TASK PROMPT
Search the records for the word "hθsub" and copy each line in which it appears.

[Collected data]
===

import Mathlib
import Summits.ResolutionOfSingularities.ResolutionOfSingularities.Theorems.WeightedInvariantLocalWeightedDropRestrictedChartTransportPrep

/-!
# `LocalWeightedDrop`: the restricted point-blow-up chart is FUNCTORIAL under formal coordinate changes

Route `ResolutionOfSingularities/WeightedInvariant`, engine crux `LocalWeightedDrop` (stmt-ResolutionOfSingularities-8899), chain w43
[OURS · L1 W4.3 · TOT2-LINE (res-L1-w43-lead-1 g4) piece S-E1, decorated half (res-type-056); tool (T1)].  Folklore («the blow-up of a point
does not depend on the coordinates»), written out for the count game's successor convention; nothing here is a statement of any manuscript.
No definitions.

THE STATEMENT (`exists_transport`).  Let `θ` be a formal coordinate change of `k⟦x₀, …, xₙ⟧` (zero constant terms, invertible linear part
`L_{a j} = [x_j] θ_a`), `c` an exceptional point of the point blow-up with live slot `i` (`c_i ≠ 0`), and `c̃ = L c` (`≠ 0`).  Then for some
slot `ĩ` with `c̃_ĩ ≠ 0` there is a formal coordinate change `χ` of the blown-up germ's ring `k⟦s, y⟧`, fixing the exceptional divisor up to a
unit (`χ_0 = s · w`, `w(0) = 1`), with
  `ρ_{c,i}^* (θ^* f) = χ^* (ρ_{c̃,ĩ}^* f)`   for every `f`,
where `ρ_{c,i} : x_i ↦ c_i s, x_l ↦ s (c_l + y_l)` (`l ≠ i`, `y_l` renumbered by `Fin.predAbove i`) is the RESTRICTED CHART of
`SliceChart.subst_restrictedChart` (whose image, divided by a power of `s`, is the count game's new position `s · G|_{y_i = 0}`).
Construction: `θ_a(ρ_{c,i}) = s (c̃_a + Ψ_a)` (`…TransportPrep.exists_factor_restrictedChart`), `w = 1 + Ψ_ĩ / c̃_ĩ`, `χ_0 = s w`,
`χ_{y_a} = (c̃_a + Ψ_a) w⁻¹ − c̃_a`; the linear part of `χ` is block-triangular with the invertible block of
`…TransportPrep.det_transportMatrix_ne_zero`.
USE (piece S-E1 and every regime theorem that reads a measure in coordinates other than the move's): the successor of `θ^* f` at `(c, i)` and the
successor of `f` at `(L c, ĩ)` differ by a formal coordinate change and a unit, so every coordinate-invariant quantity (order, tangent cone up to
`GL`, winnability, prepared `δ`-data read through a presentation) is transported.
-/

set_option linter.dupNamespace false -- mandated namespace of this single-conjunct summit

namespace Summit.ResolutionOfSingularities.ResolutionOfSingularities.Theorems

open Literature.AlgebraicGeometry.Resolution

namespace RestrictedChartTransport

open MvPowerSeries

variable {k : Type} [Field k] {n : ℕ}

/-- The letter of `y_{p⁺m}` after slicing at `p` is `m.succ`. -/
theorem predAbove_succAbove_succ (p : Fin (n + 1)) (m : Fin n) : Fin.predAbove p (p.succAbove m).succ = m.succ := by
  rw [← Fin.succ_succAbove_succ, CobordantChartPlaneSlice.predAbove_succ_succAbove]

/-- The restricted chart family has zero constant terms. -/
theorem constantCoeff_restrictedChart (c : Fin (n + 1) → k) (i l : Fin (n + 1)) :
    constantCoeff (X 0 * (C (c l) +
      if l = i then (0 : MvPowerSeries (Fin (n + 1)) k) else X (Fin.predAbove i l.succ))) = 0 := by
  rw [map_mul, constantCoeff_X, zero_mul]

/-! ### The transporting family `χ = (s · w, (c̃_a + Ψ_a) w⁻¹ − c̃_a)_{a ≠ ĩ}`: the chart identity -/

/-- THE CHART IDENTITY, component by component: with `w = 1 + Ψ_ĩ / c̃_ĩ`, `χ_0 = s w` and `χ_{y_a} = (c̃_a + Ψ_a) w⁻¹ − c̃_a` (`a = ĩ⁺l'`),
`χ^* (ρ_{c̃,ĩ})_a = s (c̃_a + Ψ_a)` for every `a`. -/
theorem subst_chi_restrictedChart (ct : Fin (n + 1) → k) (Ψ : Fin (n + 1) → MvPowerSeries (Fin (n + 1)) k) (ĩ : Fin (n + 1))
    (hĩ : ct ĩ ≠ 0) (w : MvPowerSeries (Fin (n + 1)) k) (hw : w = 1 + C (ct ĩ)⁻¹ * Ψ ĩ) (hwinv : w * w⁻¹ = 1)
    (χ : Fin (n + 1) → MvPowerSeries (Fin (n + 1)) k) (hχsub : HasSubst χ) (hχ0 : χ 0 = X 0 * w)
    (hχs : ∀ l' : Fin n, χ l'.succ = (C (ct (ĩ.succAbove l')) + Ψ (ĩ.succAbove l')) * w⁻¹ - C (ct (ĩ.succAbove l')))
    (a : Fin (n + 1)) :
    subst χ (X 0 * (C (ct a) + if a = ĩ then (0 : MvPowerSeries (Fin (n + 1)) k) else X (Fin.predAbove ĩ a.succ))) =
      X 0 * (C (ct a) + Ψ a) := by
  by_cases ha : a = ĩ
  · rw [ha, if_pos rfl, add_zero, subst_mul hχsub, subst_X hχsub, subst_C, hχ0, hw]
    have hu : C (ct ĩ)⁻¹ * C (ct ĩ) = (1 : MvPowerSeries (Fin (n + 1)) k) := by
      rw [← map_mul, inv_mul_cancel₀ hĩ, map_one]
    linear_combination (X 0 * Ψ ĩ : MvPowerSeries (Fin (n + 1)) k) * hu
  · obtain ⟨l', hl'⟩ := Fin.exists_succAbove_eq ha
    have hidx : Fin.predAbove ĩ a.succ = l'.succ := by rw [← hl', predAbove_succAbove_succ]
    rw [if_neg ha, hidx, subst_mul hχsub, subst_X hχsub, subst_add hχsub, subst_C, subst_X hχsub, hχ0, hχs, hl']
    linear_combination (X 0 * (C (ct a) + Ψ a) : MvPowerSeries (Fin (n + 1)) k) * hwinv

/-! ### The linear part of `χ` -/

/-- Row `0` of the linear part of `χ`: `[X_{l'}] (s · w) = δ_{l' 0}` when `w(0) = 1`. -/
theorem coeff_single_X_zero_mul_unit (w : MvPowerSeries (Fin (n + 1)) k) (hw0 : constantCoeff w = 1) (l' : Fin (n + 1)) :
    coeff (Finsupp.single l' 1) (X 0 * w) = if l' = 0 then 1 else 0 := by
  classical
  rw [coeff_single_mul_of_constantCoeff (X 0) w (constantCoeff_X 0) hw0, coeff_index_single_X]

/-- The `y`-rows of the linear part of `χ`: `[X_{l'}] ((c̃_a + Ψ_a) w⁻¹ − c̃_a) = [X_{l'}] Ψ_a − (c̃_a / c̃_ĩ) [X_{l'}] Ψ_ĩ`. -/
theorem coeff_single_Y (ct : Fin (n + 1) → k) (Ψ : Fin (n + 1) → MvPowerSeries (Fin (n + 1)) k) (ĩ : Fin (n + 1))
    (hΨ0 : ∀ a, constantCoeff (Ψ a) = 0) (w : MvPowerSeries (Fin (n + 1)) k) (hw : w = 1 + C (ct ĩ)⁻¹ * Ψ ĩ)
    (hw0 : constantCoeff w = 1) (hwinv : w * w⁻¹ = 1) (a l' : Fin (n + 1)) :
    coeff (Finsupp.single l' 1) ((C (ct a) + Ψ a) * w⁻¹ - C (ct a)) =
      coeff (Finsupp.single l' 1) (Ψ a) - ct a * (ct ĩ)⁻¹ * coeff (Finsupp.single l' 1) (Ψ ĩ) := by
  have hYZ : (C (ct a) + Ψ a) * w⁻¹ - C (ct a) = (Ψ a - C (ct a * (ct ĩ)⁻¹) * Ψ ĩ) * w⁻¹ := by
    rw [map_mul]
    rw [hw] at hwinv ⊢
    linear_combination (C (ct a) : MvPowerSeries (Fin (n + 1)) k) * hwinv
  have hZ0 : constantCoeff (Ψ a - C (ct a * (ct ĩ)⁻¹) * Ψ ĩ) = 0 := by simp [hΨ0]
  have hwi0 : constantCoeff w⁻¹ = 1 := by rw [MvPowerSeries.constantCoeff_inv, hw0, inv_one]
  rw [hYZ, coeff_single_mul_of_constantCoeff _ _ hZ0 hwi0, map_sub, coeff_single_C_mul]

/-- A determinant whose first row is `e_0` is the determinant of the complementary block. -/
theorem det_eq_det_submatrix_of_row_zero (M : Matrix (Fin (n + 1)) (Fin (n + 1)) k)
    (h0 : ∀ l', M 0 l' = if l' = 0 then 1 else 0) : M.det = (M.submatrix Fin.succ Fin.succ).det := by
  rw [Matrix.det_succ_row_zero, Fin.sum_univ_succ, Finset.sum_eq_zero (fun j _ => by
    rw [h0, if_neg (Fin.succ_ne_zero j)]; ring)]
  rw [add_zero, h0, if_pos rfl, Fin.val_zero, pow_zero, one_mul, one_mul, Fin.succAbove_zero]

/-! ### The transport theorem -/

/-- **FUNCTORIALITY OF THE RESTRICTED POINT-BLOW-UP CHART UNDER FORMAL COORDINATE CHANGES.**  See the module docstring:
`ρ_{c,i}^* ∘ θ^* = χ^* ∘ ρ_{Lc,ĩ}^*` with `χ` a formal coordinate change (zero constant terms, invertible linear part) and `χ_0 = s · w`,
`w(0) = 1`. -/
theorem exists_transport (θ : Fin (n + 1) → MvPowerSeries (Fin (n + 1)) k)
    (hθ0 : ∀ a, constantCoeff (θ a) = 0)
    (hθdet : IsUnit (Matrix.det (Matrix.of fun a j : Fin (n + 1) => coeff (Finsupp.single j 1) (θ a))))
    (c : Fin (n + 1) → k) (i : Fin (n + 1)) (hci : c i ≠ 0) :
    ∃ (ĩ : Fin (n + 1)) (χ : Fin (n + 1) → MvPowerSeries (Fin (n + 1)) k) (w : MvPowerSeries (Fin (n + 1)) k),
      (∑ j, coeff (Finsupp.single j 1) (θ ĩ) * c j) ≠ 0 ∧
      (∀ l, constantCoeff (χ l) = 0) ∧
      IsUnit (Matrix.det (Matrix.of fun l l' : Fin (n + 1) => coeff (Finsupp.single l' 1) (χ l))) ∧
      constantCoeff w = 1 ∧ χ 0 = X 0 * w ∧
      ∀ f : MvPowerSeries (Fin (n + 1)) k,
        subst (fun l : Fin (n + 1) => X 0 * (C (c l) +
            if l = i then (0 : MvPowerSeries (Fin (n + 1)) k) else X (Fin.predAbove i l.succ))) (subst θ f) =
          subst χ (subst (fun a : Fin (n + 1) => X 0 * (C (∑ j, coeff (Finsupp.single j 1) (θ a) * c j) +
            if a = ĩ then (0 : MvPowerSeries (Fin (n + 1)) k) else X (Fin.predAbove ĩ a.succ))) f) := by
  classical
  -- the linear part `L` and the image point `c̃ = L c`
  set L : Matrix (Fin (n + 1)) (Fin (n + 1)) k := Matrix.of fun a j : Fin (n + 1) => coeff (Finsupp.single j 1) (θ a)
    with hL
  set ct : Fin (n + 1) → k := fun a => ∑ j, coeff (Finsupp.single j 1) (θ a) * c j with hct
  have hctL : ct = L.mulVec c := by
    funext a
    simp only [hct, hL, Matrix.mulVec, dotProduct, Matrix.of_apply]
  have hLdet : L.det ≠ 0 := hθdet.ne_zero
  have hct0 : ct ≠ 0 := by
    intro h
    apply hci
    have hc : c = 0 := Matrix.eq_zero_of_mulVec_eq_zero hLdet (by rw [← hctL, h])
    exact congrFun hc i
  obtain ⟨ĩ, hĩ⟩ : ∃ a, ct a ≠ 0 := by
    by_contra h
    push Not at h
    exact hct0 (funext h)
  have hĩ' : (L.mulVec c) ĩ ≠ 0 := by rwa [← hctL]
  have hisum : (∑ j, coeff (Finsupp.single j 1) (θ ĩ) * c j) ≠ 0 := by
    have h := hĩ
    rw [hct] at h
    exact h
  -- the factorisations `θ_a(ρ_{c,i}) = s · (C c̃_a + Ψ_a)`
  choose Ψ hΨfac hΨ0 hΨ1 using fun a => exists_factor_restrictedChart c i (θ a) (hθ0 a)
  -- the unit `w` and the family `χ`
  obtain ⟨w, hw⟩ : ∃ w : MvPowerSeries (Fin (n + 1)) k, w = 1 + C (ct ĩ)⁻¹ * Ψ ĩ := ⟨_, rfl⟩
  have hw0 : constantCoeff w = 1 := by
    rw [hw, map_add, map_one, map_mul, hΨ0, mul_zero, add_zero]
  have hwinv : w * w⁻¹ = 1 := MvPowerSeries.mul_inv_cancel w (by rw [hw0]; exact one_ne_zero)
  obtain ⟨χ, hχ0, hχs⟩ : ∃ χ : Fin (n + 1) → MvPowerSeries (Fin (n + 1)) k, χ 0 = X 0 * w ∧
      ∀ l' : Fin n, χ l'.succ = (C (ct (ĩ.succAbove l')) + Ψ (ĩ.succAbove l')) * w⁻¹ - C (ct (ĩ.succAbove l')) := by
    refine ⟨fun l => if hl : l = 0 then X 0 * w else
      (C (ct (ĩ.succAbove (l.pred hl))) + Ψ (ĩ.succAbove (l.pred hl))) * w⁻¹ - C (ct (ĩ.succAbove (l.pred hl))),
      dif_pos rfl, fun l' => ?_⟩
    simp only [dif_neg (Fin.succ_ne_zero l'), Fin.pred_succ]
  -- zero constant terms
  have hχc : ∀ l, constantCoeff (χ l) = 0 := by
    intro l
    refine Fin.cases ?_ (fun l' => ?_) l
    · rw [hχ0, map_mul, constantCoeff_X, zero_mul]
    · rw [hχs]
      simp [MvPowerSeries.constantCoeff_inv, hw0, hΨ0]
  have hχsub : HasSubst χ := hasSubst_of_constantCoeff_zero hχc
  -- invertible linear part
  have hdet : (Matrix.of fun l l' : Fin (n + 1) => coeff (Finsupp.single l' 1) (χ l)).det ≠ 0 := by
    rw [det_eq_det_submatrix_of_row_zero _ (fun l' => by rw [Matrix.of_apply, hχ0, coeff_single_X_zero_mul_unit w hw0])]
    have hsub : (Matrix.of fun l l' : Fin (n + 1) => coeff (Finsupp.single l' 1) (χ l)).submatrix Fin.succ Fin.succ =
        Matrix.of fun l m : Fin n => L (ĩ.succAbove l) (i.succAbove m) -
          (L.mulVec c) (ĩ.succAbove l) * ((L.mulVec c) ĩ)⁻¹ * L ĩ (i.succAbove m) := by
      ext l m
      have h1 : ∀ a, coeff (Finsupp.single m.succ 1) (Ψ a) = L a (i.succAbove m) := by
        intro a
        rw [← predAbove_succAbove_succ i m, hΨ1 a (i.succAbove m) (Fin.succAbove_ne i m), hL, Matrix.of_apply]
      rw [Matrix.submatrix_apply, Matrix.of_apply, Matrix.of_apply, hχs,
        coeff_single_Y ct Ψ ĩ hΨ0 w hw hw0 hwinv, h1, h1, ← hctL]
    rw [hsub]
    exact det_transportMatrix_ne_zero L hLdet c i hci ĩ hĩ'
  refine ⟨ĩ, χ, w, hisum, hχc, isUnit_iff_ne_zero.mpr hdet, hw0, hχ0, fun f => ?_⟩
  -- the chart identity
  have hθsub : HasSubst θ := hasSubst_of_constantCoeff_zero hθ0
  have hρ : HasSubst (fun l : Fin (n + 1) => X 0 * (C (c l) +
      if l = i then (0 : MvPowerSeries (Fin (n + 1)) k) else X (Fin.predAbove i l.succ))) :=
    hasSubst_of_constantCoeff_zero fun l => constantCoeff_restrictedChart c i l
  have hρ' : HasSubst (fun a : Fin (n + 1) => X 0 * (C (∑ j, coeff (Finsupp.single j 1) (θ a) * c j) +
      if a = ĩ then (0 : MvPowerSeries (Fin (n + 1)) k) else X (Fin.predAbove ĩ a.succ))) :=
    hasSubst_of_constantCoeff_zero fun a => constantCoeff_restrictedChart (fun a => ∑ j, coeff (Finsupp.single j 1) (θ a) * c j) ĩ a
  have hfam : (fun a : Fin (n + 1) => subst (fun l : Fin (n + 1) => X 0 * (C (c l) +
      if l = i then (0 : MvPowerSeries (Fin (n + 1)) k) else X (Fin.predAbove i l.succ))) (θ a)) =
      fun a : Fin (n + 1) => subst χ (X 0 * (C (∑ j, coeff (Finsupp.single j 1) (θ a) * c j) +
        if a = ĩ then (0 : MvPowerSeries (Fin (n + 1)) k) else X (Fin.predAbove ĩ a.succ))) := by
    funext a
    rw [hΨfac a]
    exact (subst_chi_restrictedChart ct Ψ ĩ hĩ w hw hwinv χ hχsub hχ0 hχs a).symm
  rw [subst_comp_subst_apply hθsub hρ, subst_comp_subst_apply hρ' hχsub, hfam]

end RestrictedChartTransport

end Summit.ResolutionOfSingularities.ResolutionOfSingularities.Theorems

===

RESPONSE
  have hθsub : HasSubst θ := hasSubst_of_constantCoeff_zero hθ0
  rw [subst_comp_subst_apply hθsub hρ, subst_comp_subst_apply hρ' hχsub, hfam]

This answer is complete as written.